Perigoso paparico

Neymar precisa demonstrar maturidade, apesar de tanto paparico ao redor em Paris

O Estado de S.Paulo

04 Setembro 2017 | 03h00

Neymar é um jovem de sucesso. Rico, passa os dias cercado por pessoas que para ele trabalham, dos que cuidam de seus milionários contratos até os “parças”, versão moderna das “damas de companhia” que serviam rainhas já na Idade Média. Afinal, o craque é tratado como um rei, e se quiser alguém será capaz de lhe providenciar um “bobo da corte”, até.

A mudança do Barcelona para o Paris Saint-Germain o elevou no ranking dos “pop star” da bola. Até a Torre Eiffel o reverenciou! Em alguns momentos no Campeonato Francês, rivais dão sinais de que desejam contemplar tanto talento e zagueiros parecem querer sair da sua frente, como no sexto gol contra o Toulouse.

Mas a mudança mexeu com Neymar. Se ao lado de Messi & Cia. ele era um parceiro do melhor do mundo, que precisava se adaptar ao jogo coletivo, em Paris faz o que bem entende. E isso só funciona quando marcadores agem como tietes que temem ferir o ídolo.

O comportamento contra o Equador chamou a atenção. Nervoso, tentou resolver jogadas sozinho e carimbar a bola sempre, com a pelota passando por seus pés nas ações ofensivas quase que obrigatoriamente. Não chegou a ser um problema para o time de Tite, mas desta vez Neymar passou longe de ser a solução.

Os 2 a 0 foram construídos sem a participação do principal jogador. Algo positivo, afinal, a seleção brasileira mostrou que tem outros atletas capazes de resolver jogos contra defesas fechadas, como foi a equatoriana em Porto Alegre. Contudo, diante de adversários de outro calibre, o camisa 10 precisará aparecer.

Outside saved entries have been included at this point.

import Summits.Ventures.PercRepro.HyperplaneKeyUpwardRowNine
import Summits.Ventures.PercRepro.HyperplaneKeyWindowTails
import Summits.Ventures.PercRepro.S4MidKeyTen
import Summits.Ventures.PercRepro.S4MidKeyEleven
import Summits.Ventures.PercRepro.S4MidKeyTwelve
import Summits.Ventures.PercRepro.S4MidKeyThirteen
import Summits.Ventures.PercRepro.S4MidKeyFourteen
import Summits.Ventures.PercRepro.S4MidKeyFifteen
import Summits.Ventures.PercRepro.S4MidKeySixteen
import Summits.Ventures.PercRepro.S4MidKeySeventeen
import Summits.Ventures.PercRepro.S4MidKeyEighteen
import Summits.Ventures.PercRepro.S4MidKeyNineteen
import Summits.Ventures.PercRepro.S4MidKeyTwenty
import Summits.Ventures.PercRepro.S4MidKeyTwentyone
import Summits.Ventures.PercRepro.S4MidKeyTwentytwo
import Summits.Ventures.PercRepro.S4MidKeyTwentythree
import Summits.Ventures.PercRepro.S4MidKeyTwentyfour
import Summits.Ventures.PercRepro.S4MidKeyTwentyfive
import Summits.Ventures.PercRepro.S4MidKeyTwentysix
import Summits.Ventures.PercRepro.S4MidKeyTwentyseven
import Summits.Ventures.PercRepro.S4MidKeyTwentyeight
import Summits.Ventures.PercRepro.S4MidKeyTwentynine
import Summits.Ventures.PercRepro.S4MidKeyThirty
import Summits.Ventures.PercRepro.S4MidKeyThirtyone

/-!
# PercRepro — THE LEVEL-`7` WINDOW TAIL, WITHOUT A RANK HYPOTHESIS: `n ≥ 166` FOR EVERY ROW `9 ≤ p ≤ 104` (p1, gen 45; an S4 feeder — p9 owns SUBCLAIM-S4; no window claim here)

The dispatch of the tails of record after this gen: the upward row `9` (`88`), the middle-key rows `10 … 31` (`85 … 123`, S4MidKey*), the size
rows `32 … 104` (`133 → 118 → 166`); the maximum is `166` at `p = 104`. None of these needs `ρ(E) = p`, so neither does the dispatch:
**every `e`-free matroid of rank `p` in the level-`7` window on `n ≥ 166` points satisfies `RLS M p 7`** (before: `202`, with the rank hypothesis).
The open cells of the window are the core cells `(p, d)` with `8 ≤ d ≤ n₀(p) − p` per row. Coloops are not excluded. Axioms: standard.
-/

open scoped Matroid

namespace PercRepro

namespace HypKey

open Set

variable {α : Type}

/-- **The level-`7` window's tail is one number, without a rank hypothesis**: `e`-free, `9 ≤ p ≤ 104`, `n ≥ 166` give `RLS M p 7`. -/
theorem c025_core_seven_window_tail'' (M : Matroid α) [M.Finite] (p : ℕ) (hp : 9 ≤ p) (hp' : p ≤ 104)
    (hn : 166 ≤ M.E.ncard)
    (hfree : ∀ e ∈ M.E, ∃ A ⊆ M.E \ {e}, e ∉ M.closure A ∧ e ∉ M.closure ((M.E \ {e}) \ A)) :
    ThmN.RLS M p 7 := by
  interval_cases p
  · exact c025_core_seven_upward_9 M (by omega) hfree
  · exact S4Mid.c025_core_seven_midkey_ten M (by omega) hfree
  · exact S4Mid.c025_core_seven_midkey_eleven M (by omega) hfree
  · exact S4Mid.c025_core_seven_midkey_twelve M (by omega) hfree
  · exact S4Mid.c025_core_seven_midkey_thirteen M (by omega) hfree
  · exact S4Mid.c025_core_seven_midkey_fourteen M (by omega) hfree
  · exact S4Mid.c025_core_seven_midkey_fifteen M (by omega) hfree
  · exact S4Mid.c025_core_seven_midkey_sixteen M (by omega) hfree
  · exact S4Mid.c025_core_seven_midkey_seventeen M (by omega) hfree
  · exact S4Mid.c025_core_seven_midkey_eighteen M (by omega) hfree
  · exact S4Mid.c025_core_seven_midkey_nineteen M (by omega) hfree
  · exact S4Mid.c025_core_seven_midkey_twenty M (by omega) hfree
  · exact S4Mid.c025_core_seven_midkey_twentyone M (by omega) hfree
  · exact S4Mid.c025_core_seven_midkey_twentytwo M (by omega) hfree
  · exact S4Mid.c025_core_seven_midkey_twentythree M (by omega) hfree
  · exact S4Mid.c025_core_seven_midkey_twentyfour M (by omega) hfree
  · exact S4Mid.c025_core_seven_midkey_twentyfive M (by omega) hfree
  · exact S4Mid.c025_core_seven_midkey_twentysix M (by omega) hfree
  · exact S4Mid.c025_core_seven_midkey_twentyseven M (by omega) hfree
  · exact S4Mid.c025_core_seven_midkey_twentyeight M (by omega) hfree
  · exact S4Mid.c025_core_seven_midkey_twentynine M (by omega) hfree
  · exact S4Mid.c025_core_seven_midkey_thirty M (by omega) hfree
  · exact S4Mid.c025_core_seven_midkey_thirtyone M (by omega) hfree
  · exact c025_core_seven_size_key_32 M (by omega) hfree
  · exact c025_core_seven_size_key_33 M (by omega) hfree
  · exact c025_core_seven_size_key_34 M (by omega) hfree
  · exact c025_core_seven_size_key_35 M (by omega) hfree
  · exact c025_core_seven_size_key_36 M (by omega) hfree
  · exact c025_core_seven_size_key_37 M (by omega) hfree
  · exact c025_core_seven_size_key_38 M (by omega) hfree
  · exact c025_core_seven_size_key_39 M (by omega) hfree
  · exact c025_core_seven_size_key_40 M (by omega) hfree
  · exact c025_core_seven_size_key_41 M (by omega) hfree
  · exact c025_core_seven_size_key_42 M (by omega) hfree
  · exact c025_core_seven_size_key_43 M (by omega) hfree
  · exact c025_core_seven_size_key_44 M (by omega) hfree
  · exact c025_core_seven_size_key_45 M (by omega) hfree
  · exact c025_core_seven_size_key_46 M (by omega) hfree
  · exact c025_core_seven_size_key_47 M (by omega) hfree
  · exact c025_core_seven_size_key_48 M (by omega) hfree
  · exact c025_core_seven_size_key_49 M (by omega) hfree
  · exact c025_core_seven_size_key_50 M (by omega) hfree
  · exact c025_core_seven_size_key_51 M (by omega) hfree
  · exact c025_core_seven_size_key_52 M (by omega) hfree
  · exact c025_core_seven_size_key_53 M (by omega) hfree
  · exact c025_core_seven_size_key_54 M (by omega) hfree
  · exact c025_core_seven_size_key_55 M (by omega) hfree
  · exact c025_core_seven_size_key_56 M (by omega) hfree
  · exact c025_core_seven_size_key_57 M (by omega) hfree
  · exact c025_core_seven_size_key_58 M (by omega) hfree
  · exact c025_core_seven_size_key_59 M (by omega) hfree
  · exact c025_core_seven_size_key_60 M (by omega) hfree
  · exact c025_core_seven_size_key_61 M (by omega) hfree
  · exact c025_core_seven_size_key_62 M (by omega) hfree
  · exact c025_core_seven_size_key_63 M (by omega) hfree
  · exact c025_core_seven_size_key_64 M (by omega) hfree
  · exact c025_core_seven_size_key_65 M (by omega) hfree
  · exact c025_core_seven_size_key_66 M (by omega) hfree
  · exact c025_core_seven_size_key_67 M (by omega) hfree
  · exact c025_core_seven_size_key_68 M (by omega) hfree
  · exact c025_core_seven_size_key_69 M (by omega) hfree
  · exact c025_core_seven_size_key_70 M (by omega) hfree
  · exact c025_core_seven_size_key_71 M (by omega) hfree
  · exact c025_core_seven_size_key_72 M (by omega) hfree
  · exact c025_core_seven_size_key_73 M (by omega) hfree
  · exact c025_core_seven_size_key_74 M (by omega) hfree
  · exact c025_core_seven_size_key_75 M (by omega) hfree
  · exact c025_core_seven_size_key_76 M (by omega) hfree
  · exact c025_core_seven_size_key_77 M (by omega) hfree
  · exact c025_core_seven_size_key_78 M (by omega) hfree
  · exact c025_core_seven_size_key_79 M (by omega) hfree
  · exact c025_core_seven_size_key_80 M (by omega) hfree
  · exact c025_core_seven_size_key_81 M (by omega) hfree
  · exact c025_core_seven_size_key_82 M (by omega) hfree
  · exact c025_core_seven_size_key_83 M (by omega) hfree
  · exact c025_core_seven_size_key_84 M (by omega) hfree
  · exact c025_core_seven_size_key_85 M (by omega) hfree
  · exact c025_core_seven_size_key_86 M (by omega) hfree
  · exact c025_core_seven_size_key_87 M (by omega) hfree
  · exact c025_core_seven_size_key_88 M (by omega) hfree
  · exact c025_core_seven_size_key_89 M (by omega) hfree
  · exact c025_core_seven_size_key_90 M (by omega) hfree
  · exact c025_core_seven_size_key_91 M (by omega) hfree
  · exact c025_core_seven_size_key_92 M (by omega) hfree
  · exact c025_core_seven_size_key_93 M (by omega) hfree
  · exact c025_core_seven_size_key_94 M (by omega) hfree
  · exact c025_core_seven_size_key_95 M (by omega) hfree
  · exact c025_core_seven_size_key_96 M (by omega) hfree
  · exact c025_core_seven_size_key_97 M (by omega) hfree
  · exact c025_core_seven_size_key_98 M (by omega) hfree
  · exact c025_core_seven_size_key_99 M (by omega) hfree
  · exact c025_core_seven_size_key_100 M (by omega) hfree
  · exact c025_core_seven_size_key_101 M (by omega) hfree
  · exact c025_core_seven_size_key_102 M (by omega) hfree
  · exact c025_core_seven_size_key_103 M (by omega) hfree
  · exact c025_core_seven_size_key_104 M (by omega) hfree

end HypKey

end PercRepro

Neymar tem de ser a referência técnica que resolve as paradas mais complexas, atrai a marcação, preocupa rivais e tira coelhos da cartola. Não precisa chamar o jogo todo o tempo, muito menos voltar a arriscar dribles inúteis, longe da área, que não o fazem avançar, apenas desmoralizam (e irritam) adversários.

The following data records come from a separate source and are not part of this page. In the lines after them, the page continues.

/-!
# Line `hwtopoly-range-in-truncation` — skeleton for crux `ValuativeGCT.ValuativeBound`
# (stmt-ValiantsHypothesis-12625, route-ValiantsHypothesis-ValuativeGCT)

**Idea.** The tree already contains the injective `ℂ`-linear map
`hwToPoly (detFormLex ℂ m) m λ* : HW_{λ*}(ℂ[Δ(det_m)]) ↪ ℂ[Mat_{m²}]`
(`SchurWeylPlethysmKroneckerBoundProofs` §1: the generic orbit map `genericOrbitMap` descended to
`ℂ[Δ] = ℂ[Sym^m] ⧸ I(GL·det_m)` through `orbitVanishingIdeal_eq_ker_genericOrbitMap`), landing in the
very polynomial ring in which the route types the valuative truncation `T_U(λ)`, with the same variable
convention (`X (j,i)` ↔ entry `A j i`). Hence
`K_m(λ) = finrank HW = finrank (range hwToPoly) ≤ finrank T_U(λ)` as soon as `range hwToPoly ≤ T_U(λ)`,
and that inclusion is four memberships, one per conjunct of `T`:

* degree `m·δ` — tree lemma `isHomogeneous_orbitCoordToPoly` + `size_toMatIdx_dualOfPartition`
  (glue, no stub; this is where the guard `lam.parts.card ≤ m*m` is consumed);
* Borel semi-invariance `G(g⁻¹A) = χ(g) G(A)` as a POLYNOMIAL identity — `stub_leftFunctoriality`
  (`ψ_g ∘ Φ = Φ ∘ coordSubst g`, the convention pin of the line) + tree
  `sub_mem_of_mk_mem_highestWeightSpace` + kernel = ideal (glue);
* invariance under the FULL End-stabiliser `A ↦ A·M`, `M·det = det`, singular `M` included —
  `stub_rightFunctoriality` (`φ_M ∘ Φ_f = Φ_{M·f}`, valid at every matrix, no "stabilisers are
  invertible" lemma needed);
* the valuative conjunct `Φ(F) ∈ I(L_U)^(δ(m−r))` — `stub_homogeneousLift` (a weight-`χ` class of
  `ℂ[Δ_m f]` has a representative homogeneous of degree `δ` upstairs: torus-weight truncation, no
  complete reducibility) + `stub_generatorsToPower` (generators in `J` ⇒ degree-`δ` forms in `J^δ`)
  + `stub_coeffVanishingOrder`, which is the route's support item `CoeffVanishingOrder` (stmt-12628) BY
  NAME (the only `det`-specific input), with `J := I(L_U)^(m−r)` and `J^δ = I(L_U)^(δ(m−r))` (`pow_mul`).

Stubs 1–4 are stated in "rising-sea" generality (any form `f` over any linearly ordered finite variable
set `σ`, any infinite field `k`), which is the generality in which the tree's §1 lemmas are already
proved; `generalTransport` (= the card's Transfer `C⁺`, any ideal `J` containing the `Φ`-images of the
coordinate functions) is PROVED here from stubs 1–4, and `ValuativeBound_of : ValuativeBound`
specialises it to `f = det_m`, `J = I(L_U)^(m−r)` (generator condition = stub 5) and runs the finrank glue
(`hwToPoly_injective`, `LinearMap.finrank_range_of_inj`, `Submodule.finrank_mono`;
`T ≤ Hom_{mδ} ≤ restrictTotalDegree` is finite-dimensional, so `finrank T` is never junk).

**Shape.** One theorem (`ValuativeBound_of`) concludes the crux BY NAME with no hypotheses; `sorry` occurs
only in the five `stub_*`; the stubs are invoked inside the sorry-free glue (stub statements are
∀-telescopes without a named head, so they are used, not listed as by-name hypotheses).

**Disproof used** (cdisprove `Disproof.lean` on stmt-12625, 2026-08-15, per its evidence notes; the file
itself is not mounted in this seat): `valuativeBound_false_without_rank` — the rank bound enters only
through `stub_coeffVanishingOrder` (used in `ValuativeBound_of`); `valuativeBound_false_without_card` —
the guard `lam.parts.card ≤ m*m` is consumed by `size_toMatIdx_dualOfPartition` in `ValuativeBound_of`;
`not_valuativeBoundSharperThreshold` / `coeffVanishingOrder_false_with_exponent_succ` — no stub claims an
exponent above `m − r` per coefficient / `δ(m−r)` in total; `coeffVanishingOrder_false_with_columns` —
every statement uses the ROW convention `L_U = {A | ∀ j, (i ↦ A j i) ∈ U}` of the route file verbatim.
No `Negative/` lemma has landed for this crux (nothing to import).
-/

namespace Summit.ValiantsHypothesis.ValiantsHypothesis.Cruxes.ValuativeBound.HwtopolyRangeInTruncation
import Summits.BirchSwinnertonDyer.BirchSwinnertonDyer.Theorems.MordellShaFreeCutThreeAdicHsiehDescentAt
import Summits.BirchSwinnertonDyer.BirchSwinnertonDyer.Theorems.MordellShaFreeCutThreeAdicBDPExistsValue
import Summits.BirchSwinnertonDyer.BirchSwinnertonDyer.Theorems.ClassRecordThreeUnramifiedFixedByOpen
import Summits.BirchSwinnertonDyer.Rank1Residual.X11b.Three.ValueReciprocityDictionary
import Summits.BirchSwinnertonDyer.Rank1Residual.X11b.LambdaSupplyPrime
import Summits.BirchSwinnertonDyer.Rank1Residual.X11b.EmbeddingDatumPrime
import Literature.NumberTheory.EllipticCurves.Hsieh2014.AnticyclotomicPAdicLFunctionAnyLevel
import Literature.NumberTheory.EllipticCurves.BDPCentralValueReciprocity
import Literature.NumberTheory.EllipticCurves.HeegnerFieldDescentProofs
import Literature.FieldTheory.AlgClosed.PadicAlgClEquivComplex
import HarnessLib

set_option linter.dupNamespace false
set_option autoImplicit false

/-! # Route `MordellShaFreeCut` (rung S2b) — the EXISTENCE HALF of the BDP road FROM PRINT at the road's own Heegner fields:
(LB-exist) at every `j = 0` datum with `d_K` ODD ⟸ (T1) Hsieh 2014 Thm A + Tate–Sen + Bertolini–Darmon–Prasanna 2013
Thm 5.5 — three NAMED PRINTED facts — and crux B ⟸ those + (LB-bdp) + (LB-wan) + six refereed facts

Cell `bsd-cn100`, prover seat `bsd-cn100-s2b-c3` (g8). Supports, does not close, stmt-BirchSwinnertonDyer-19160 (crux B
`AnalyticRankOneOfRankOneFiniteShaThree`); serves stmt-19159's `stub_threeAdicBDPElementExistsWithValue` (existence half).
THEOREMS ONLY (0 def, 0 new fact). WHY ODD `d_K` SUFFICES: the crux-B plumbing CHOOSES its Heegner field by Hoffstein–Luo with
`d_K ≡ 1 (mod 8)` (`exists_heegnerField_descent_of_mordellWeilRank_eq_one_of_finite_sha`), so every statement of the road may
be restricted to imaginary quadratic `K` of ODD discriminant — and there the value-reciprocity clause of the descent is the
PRINTED theorem BDP13 Thm. 5.5 / (5.1.16) / Prop. 1.12 (1) / Lemma 5.3 (3), the tree's named fact
`Literature.NumberTheory.EllipticCurves.bertoliniDarmonPrasanna2013_centralValue_reciprocity` (p419864; `Aut(ℂ/F)`-reciprocity
of `L(f/K,χ,1)/(π^{2n+1}Ω^{4n})`, `F ⊇ K` unramified above odd split primes; `d_K` odd, Heegner), exactly as team x11b3 /
bsd-stepL closed their `3 ∥ N` item 19281 (`ClassRecordThreeOpenValueReciprocityOfBDP`).

* §1 `valueReciprocityAt_of_bdp2013` — BDP13 fact ⟹ the sharp clause AT every `j = 0` datum with `d_K` odd (x11b3's
  archimedean glue verbatim: the ramification clause at `ℓ = 3`, T6-OPEN
  `UnramifiedOpen.exists_level_forall_fixing_rootsOfUnity_apply_symm_eq`, and the dictionary
  `X11b.Three.bdpInterpolationValue_exact_of_normalizedValue_exact` with `a₃ ∈ ℤ`).
* §2 **`threeAdicBDPElementExistsOddDisc_of_anyLevel_of_tateSen_of_bdp2013`** — (LB-exist) at every `j = 0` datum with `d_K`
  odd ⟸ (T1) `Hsieh2014.thmA_exists_isHsiehLFunction_unrPeriod_anyLevel` + `TateSenCharacterVanishing 3` + the BDP13 fact:
  embedding datum (`X11b.exists_datum_forall_mem_iff`), `λ`-supply (`X11b.lambdaSupplyAt`), Hsieh witness from (T1), descent
  by the POINTWISE engine `MordellShaFreeCutThreeAdicHsiehDescentAt` (p486913's proof) fed with §1.
* §3 `heegnerNonTorsionOddDisc_of_linkA_of_existsOddDisc_of_value_of_wan` — p478070's rank-currency plumbing re-run with the
  binder `Odd d_K` and (LB-exist)-odd + the ∀-frame value formula (LB-bdp) in place of EV∃ (one `obtain` becomes two).
* §4 `analyticRankOne_of_facts_of_heegnerNonTorsionOddDisc` — the v2 composition choosing a Heegner field with
  `d_K ≡ 1 (mod 8)` (`exists_heegnerField_descent_…`), so non-torsion is needed at ODD `d_K` only.
* §5 **`cruxB_of_anyLevel_of_tateSen_of_bdp2013_of_value_of_wan`** — KERNEL CENSUS: crux B ⟸ six refereed facts + THREE
  PRINTED NAMED FACTS {(T1), Tate–Sen, BDP13} + (LB-bdp) ∀-frame `ThreeAdicBDPValueAtOne` [WRITTEN] + (LB-wan)
  `ThreeAdicWanDivisibility` [OPEN]. The EXISTENCE HALF HAS LEFT THE RESEARCH COLUMN of the S2b BDP road.
HONEST FRAMING: CONDITIONAL theorems; the three named facts are PUBLISHED theorems carried as hypotheses (reads owed / done), not
discharged in the tree; nothing here proves (LB-bdp), (LB-wan), crux A/B, the leaf, Sylvester's conjecture or any case of BSD;
T exactly as open as before. PARTITION: none — RANK axis.
References: [BertoliniDarmonPrasanna2013] Thm. 5.5, (5.1.16), Prop. 1.12 (1), Lemma 5.3; [Hsieh2014] Thm. A; [BrinonConrad2009]
Thm 2.2.7; [HoffsteinLuo1997] Thm.; [CastellaGrossiLeeSkinner2022] §5.2; [GrossZagier1986] I.6.3; [Kato2004Asterisque] Cor. 14.3. -/

noncomputable section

E eles podem se tornar violentos, como na tesoura que Fidel Martínez lhe aplicou. Quando abre a defesa na direção do gol, vemos o talento como ferramenta para a vitória. Mas a jogada abusada e inútil, que arranca aplausos, mas não conduz a lugar algum, expõe o craque às pancadas e podem colocá-lo, sim, no caminho da maca.

Não se trata de conter o talento, mas ter inteligência e usar a experiência para aplicá-lo melhor. Aprendeu na Espanha ao lado de Messi, cujos dribles são invariavelmente objetivos, criando atalhos rumo às redes adversárias. Sem presepada, sem provocações infantis, sem imaturidade. Neymar parece sofrer uma recaída, aparente reflexo de tanto paparico, com tudo girando ao seu redor. Se no PSG isso não vai mudar, cabe à seleção fazê-lo enquanto é tempo. A Copa se aproxima e nela será bom contar com um craque nas quatro linhas. Não um “reizinho”.

AMEAÇA QUE CRESCE

Mesmo desfalcado, o Grêmio massacrou o Sport: 5 a 0. A diferença gremista para o Corinthians caiu: sete pontos. E seria menor não fosse a insistência de Renato Gaúcho em poupar todos os titulares em tantos jogos da Série A. Fora da Copa do Brasil, ele parece ter mudado de ideia e pode se firmar como ameaça real ao líder. 

A CRÍTICA À CRÍTICA

No alto da capa, em editorial, o jornal “Extra”, do Rio de Janeiro, anunciou que não mais se referirá a Alex Muralha pelo apelido, devido às suas falhas no gol do Flamengo. Exagerou o diário carioca, com destaque desproporcional. Mas nem toda crítica se caracteriza por “desrespeito” e “perseguição”. É mais uma perigosa generalização.